■ Material supplied:
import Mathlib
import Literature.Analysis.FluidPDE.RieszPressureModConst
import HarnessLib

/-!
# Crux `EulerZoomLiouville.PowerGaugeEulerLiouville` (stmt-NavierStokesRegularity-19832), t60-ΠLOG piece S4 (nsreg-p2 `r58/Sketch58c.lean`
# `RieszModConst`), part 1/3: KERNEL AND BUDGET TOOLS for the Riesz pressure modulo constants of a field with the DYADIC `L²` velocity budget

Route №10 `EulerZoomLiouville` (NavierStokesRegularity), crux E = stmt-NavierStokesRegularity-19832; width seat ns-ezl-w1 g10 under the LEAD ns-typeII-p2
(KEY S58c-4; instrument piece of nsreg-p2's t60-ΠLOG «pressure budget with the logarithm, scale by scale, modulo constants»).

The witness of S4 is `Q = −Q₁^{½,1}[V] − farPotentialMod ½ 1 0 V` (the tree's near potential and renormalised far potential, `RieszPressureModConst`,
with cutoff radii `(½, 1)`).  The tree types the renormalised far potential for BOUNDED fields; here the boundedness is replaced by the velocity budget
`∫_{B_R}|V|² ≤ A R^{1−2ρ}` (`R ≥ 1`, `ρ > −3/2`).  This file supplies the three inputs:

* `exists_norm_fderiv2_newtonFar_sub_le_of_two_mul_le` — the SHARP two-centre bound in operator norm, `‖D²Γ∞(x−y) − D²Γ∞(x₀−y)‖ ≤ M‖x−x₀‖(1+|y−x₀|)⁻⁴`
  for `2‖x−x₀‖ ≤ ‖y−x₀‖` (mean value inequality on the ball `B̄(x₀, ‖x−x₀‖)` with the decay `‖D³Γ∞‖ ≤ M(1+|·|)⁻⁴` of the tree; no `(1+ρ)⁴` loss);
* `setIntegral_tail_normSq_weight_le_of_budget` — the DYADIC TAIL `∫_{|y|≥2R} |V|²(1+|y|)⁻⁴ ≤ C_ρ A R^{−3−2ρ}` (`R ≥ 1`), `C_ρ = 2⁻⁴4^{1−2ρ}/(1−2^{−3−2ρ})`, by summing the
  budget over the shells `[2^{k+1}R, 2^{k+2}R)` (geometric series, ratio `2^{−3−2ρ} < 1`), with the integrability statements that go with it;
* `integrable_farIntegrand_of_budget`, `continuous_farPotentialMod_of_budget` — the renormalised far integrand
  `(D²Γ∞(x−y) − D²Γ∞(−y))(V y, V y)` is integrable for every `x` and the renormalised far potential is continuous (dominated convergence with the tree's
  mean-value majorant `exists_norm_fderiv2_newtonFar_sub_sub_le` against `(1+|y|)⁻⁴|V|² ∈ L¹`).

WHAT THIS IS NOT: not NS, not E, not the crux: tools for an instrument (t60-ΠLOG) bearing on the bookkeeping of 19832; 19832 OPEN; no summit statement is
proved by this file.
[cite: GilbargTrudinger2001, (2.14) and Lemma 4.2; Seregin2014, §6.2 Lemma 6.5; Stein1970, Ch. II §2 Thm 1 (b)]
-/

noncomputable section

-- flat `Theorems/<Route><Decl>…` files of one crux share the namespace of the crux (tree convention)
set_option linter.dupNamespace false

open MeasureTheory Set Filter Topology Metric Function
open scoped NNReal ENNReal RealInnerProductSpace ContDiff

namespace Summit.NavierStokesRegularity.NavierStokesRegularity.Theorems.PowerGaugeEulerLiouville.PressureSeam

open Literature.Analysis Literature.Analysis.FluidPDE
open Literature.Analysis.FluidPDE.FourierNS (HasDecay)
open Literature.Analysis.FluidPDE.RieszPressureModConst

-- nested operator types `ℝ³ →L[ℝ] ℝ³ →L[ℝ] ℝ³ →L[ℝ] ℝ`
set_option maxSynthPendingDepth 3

==

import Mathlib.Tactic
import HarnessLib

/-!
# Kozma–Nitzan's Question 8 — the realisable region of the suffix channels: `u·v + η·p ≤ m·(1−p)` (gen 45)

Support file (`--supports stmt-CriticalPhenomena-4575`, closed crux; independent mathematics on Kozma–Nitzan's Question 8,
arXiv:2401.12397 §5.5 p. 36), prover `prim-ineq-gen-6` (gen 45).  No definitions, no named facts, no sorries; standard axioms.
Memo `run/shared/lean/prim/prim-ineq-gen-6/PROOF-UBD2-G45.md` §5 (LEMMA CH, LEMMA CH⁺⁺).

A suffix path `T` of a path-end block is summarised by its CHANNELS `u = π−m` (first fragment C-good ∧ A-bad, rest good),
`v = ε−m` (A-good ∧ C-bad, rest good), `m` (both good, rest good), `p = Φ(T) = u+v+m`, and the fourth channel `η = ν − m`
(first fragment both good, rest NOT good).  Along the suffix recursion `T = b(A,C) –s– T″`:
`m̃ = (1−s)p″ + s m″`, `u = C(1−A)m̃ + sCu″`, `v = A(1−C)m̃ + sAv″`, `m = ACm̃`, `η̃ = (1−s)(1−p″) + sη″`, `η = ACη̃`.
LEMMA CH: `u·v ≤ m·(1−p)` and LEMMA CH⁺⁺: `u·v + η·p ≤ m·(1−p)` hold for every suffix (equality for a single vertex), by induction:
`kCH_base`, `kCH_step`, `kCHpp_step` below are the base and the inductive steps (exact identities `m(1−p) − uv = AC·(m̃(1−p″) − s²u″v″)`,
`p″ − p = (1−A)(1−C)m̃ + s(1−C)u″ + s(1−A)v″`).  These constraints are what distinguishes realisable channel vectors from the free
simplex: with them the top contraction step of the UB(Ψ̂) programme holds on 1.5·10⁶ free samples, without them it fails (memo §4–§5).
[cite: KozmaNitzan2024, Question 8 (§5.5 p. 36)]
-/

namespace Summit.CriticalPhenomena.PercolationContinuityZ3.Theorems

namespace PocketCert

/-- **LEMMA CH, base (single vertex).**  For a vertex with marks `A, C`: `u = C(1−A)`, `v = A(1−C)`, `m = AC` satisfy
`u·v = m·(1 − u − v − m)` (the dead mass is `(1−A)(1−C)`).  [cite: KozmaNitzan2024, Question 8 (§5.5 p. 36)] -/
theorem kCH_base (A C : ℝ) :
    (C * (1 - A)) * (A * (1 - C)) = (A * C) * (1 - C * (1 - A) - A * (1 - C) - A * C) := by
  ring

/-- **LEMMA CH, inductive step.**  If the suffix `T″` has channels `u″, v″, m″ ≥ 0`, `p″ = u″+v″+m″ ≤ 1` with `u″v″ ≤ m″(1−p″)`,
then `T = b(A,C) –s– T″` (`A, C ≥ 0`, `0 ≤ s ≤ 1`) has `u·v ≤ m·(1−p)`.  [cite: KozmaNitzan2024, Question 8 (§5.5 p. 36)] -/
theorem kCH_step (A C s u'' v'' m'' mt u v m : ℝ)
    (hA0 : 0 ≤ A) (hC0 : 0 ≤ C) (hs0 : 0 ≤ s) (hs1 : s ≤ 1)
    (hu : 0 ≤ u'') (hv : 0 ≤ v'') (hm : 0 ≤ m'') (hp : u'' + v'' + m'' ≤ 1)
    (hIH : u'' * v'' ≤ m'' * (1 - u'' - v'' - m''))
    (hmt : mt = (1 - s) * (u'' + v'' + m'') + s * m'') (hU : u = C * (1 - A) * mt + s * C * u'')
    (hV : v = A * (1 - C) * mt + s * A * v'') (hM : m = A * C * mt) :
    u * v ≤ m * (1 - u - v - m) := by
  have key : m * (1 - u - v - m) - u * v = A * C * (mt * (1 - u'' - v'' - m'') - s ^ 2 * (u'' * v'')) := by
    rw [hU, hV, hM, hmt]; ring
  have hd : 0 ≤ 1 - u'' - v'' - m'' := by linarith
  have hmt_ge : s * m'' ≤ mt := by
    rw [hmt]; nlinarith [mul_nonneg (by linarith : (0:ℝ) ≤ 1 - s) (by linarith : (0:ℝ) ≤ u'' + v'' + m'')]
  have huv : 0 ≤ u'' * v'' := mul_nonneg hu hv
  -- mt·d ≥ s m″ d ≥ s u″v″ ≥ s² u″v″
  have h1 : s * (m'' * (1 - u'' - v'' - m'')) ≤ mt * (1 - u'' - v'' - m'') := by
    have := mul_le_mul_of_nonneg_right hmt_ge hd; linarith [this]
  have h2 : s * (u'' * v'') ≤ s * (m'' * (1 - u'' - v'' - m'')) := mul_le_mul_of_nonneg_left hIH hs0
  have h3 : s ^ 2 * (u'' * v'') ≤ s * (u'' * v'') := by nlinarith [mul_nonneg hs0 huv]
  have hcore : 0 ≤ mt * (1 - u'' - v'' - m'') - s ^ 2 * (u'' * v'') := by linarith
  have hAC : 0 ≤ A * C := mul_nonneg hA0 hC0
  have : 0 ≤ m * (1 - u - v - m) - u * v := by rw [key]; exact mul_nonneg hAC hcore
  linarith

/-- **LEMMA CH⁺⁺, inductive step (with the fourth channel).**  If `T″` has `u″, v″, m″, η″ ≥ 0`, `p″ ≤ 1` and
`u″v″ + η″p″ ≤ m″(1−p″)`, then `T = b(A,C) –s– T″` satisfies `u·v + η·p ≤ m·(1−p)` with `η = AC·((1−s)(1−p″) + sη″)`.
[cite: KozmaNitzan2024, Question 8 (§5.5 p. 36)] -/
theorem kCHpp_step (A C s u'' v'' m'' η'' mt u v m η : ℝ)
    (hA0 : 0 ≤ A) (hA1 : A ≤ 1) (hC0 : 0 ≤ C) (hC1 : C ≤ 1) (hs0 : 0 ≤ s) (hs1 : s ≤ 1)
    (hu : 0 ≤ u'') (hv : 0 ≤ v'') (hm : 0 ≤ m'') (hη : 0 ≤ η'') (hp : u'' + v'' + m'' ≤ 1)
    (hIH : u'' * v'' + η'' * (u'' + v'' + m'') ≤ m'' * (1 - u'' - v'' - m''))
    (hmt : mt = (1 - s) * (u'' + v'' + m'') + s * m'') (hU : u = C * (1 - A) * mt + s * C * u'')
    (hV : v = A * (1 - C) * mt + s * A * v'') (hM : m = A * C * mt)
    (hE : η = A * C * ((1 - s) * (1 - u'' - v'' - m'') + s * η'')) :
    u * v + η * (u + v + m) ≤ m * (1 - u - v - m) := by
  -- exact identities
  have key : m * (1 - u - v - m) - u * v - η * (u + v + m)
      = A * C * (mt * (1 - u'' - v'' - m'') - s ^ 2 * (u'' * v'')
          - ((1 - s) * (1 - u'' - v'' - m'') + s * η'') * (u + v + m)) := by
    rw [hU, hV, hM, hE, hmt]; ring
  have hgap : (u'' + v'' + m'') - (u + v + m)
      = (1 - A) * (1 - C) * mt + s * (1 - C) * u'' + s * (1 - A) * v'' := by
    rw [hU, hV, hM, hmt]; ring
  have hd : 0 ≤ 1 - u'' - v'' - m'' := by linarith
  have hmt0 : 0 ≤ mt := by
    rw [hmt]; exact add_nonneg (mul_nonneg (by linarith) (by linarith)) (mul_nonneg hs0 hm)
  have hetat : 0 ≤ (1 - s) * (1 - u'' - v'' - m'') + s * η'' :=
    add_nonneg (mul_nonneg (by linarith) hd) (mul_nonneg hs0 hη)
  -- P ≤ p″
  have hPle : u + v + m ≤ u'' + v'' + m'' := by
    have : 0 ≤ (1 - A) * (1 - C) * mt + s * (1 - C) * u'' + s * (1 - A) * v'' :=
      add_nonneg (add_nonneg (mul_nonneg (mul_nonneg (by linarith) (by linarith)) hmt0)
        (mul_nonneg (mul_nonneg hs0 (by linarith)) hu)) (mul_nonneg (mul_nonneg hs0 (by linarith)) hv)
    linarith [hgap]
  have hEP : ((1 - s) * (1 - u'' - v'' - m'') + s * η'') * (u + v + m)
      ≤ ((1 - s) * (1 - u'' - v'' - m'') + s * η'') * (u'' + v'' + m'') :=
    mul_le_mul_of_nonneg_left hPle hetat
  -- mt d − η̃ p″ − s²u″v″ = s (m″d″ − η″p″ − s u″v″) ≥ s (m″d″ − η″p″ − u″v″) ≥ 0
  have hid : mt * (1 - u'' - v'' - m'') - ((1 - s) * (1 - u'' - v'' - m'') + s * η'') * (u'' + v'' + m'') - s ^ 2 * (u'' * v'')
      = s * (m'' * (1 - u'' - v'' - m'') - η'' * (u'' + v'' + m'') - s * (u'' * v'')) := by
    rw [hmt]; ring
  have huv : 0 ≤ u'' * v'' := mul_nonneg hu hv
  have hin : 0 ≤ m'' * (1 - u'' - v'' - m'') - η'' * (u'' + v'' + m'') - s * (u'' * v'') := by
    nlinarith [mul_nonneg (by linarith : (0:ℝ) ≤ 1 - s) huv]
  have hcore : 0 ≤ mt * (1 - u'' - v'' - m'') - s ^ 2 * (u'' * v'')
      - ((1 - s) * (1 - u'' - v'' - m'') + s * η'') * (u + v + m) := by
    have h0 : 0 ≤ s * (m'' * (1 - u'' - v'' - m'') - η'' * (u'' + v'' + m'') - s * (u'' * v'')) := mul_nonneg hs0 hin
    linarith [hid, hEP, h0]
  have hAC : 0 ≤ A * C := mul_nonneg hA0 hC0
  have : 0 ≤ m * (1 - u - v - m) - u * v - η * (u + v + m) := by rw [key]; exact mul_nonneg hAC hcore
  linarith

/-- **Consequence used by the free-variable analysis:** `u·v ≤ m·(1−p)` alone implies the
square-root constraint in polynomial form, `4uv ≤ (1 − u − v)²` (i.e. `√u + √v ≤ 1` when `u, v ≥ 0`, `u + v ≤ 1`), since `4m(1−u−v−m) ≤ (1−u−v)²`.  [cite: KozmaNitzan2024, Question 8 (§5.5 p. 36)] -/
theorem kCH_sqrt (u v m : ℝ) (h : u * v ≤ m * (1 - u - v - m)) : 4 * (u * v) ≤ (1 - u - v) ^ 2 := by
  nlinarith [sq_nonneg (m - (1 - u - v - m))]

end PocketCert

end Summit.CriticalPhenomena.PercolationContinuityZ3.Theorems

■ Work task: With the line that has "add_nonneg (mul_nonneg (by linarith) hd)" as the first and the line that has "end Summit.CriticalPhenomena.PercolationContinuityZ3.Theorems" as the last, repeat exactly that run of lines above and no more.

■ Reply to the exercise:
    add_nonneg (mul_nonneg (by linarith) hd) (mul_nonneg hs0 hη)
  -- P ≤ p″
  have hPle : u + v + m ≤ u'' + v'' + m'' := by
    have : 0 ≤ (1 - A) * (1 - C) * mt + s * (1 - C) * u'' + s * (1 - A) * v'' :=
      add_nonneg (add_nonneg (mul_nonneg (mul_nonneg (by linarith) (by linarith)) hmt0)
        (mul_nonneg (mul_nonneg hs0 (by linarith)) hu)) (mul_nonneg (mul_nonneg hs0 (by linarith)) hv)
    linarith [hgap]
  have hEP : ((1 - s) * (1 - u'' - v'' - m'') + s * η'') * (u + v + m)
      ≤ ((1 - s) * (1 - u'' - v'' - m'') + s * η'') * (u'' + v'' + m'') :=
    mul_le_mul_of_nonneg_left hPle hetat
  -- mt d − η̃ p″ − s²u″v″ = s (m″d″ − η″p″ − s u″v″) ≥ s (m″d″ − η″p″ − u″v″) ≥ 0
  have hid : mt * (1 - u'' - v'' - m'') - ((1 - s) * (1 - u'' - v'' - m'') + s * η'') * (u'' + v'' + m'') - s ^ 2 * (u'' * v'')
      = s * (m'' * (1 - u'' - v'' - m'') - η'' * (u'' + v'' + m'') - s * (u'' * v'')) := by
    rw [hmt]; ring
  have huv : 0 ≤ u'' * v'' := mul_nonneg hu hv
  have hin : 0 ≤ m'' * (1 - u'' - v'' - m'') - η'' * (u'' + v'' + m'') - s * (u'' * v'') := by
    nlinarith [mul_nonneg (by linarith : (0:ℝ) ≤ 1 - s) huv]
  have hcore : 0 ≤ mt * (1 - u'' - v'' - m'') - s ^ 2 * (u'' * v'')
      - ((1 - s) * (1 - u'' - v'' - m'') + s * η'') * (u + v + m) := by
    have h0 : 0 ≤ s * (m'' * (1 - u'' - v'' - m'') - η'' * (u'' + v'' + m'') - s * (u'' * v'')) := mul_nonneg hs0 hin
    linarith [hid, hEP, h0]
  have hAC : 0 ≤ A * C := mul_nonneg hA0 hC0
  have : 0 ≤ m * (1 - u - v - m) - u * v - η * (u + v + m) := by rw [key]; exact mul_nonneg hAC hcore
  linarith

/-- **Consequence used by the free-variable analysis:** `u·v ≤ m·(1−p)` alone implies the
square-root constraint in polynomial form, `4uv ≤ (1 − u − v)²` (i.e. `√u + √v ≤ 1` when `u, v ≥ 0`, `u + v ≤ 1`), since `4m(1−u−v−m) ≤ (1−u−v)²`.  [cite: KozmaNitzan2024, Question 8 (§5.5 p. 36)] -/
theorem kCH_sqrt (u v m : ℝ) (h : u * v ≤ m * (1 - u - v - m)) : 4 * (u * v) ≤ (1 - u - v) ^ 2 := by
  nlinarith [sq_nonneg (m - (1 - u - v - m))]

end PocketCert

end Summit.CriticalPhenomena.PercolationContinuityZ3.Theorems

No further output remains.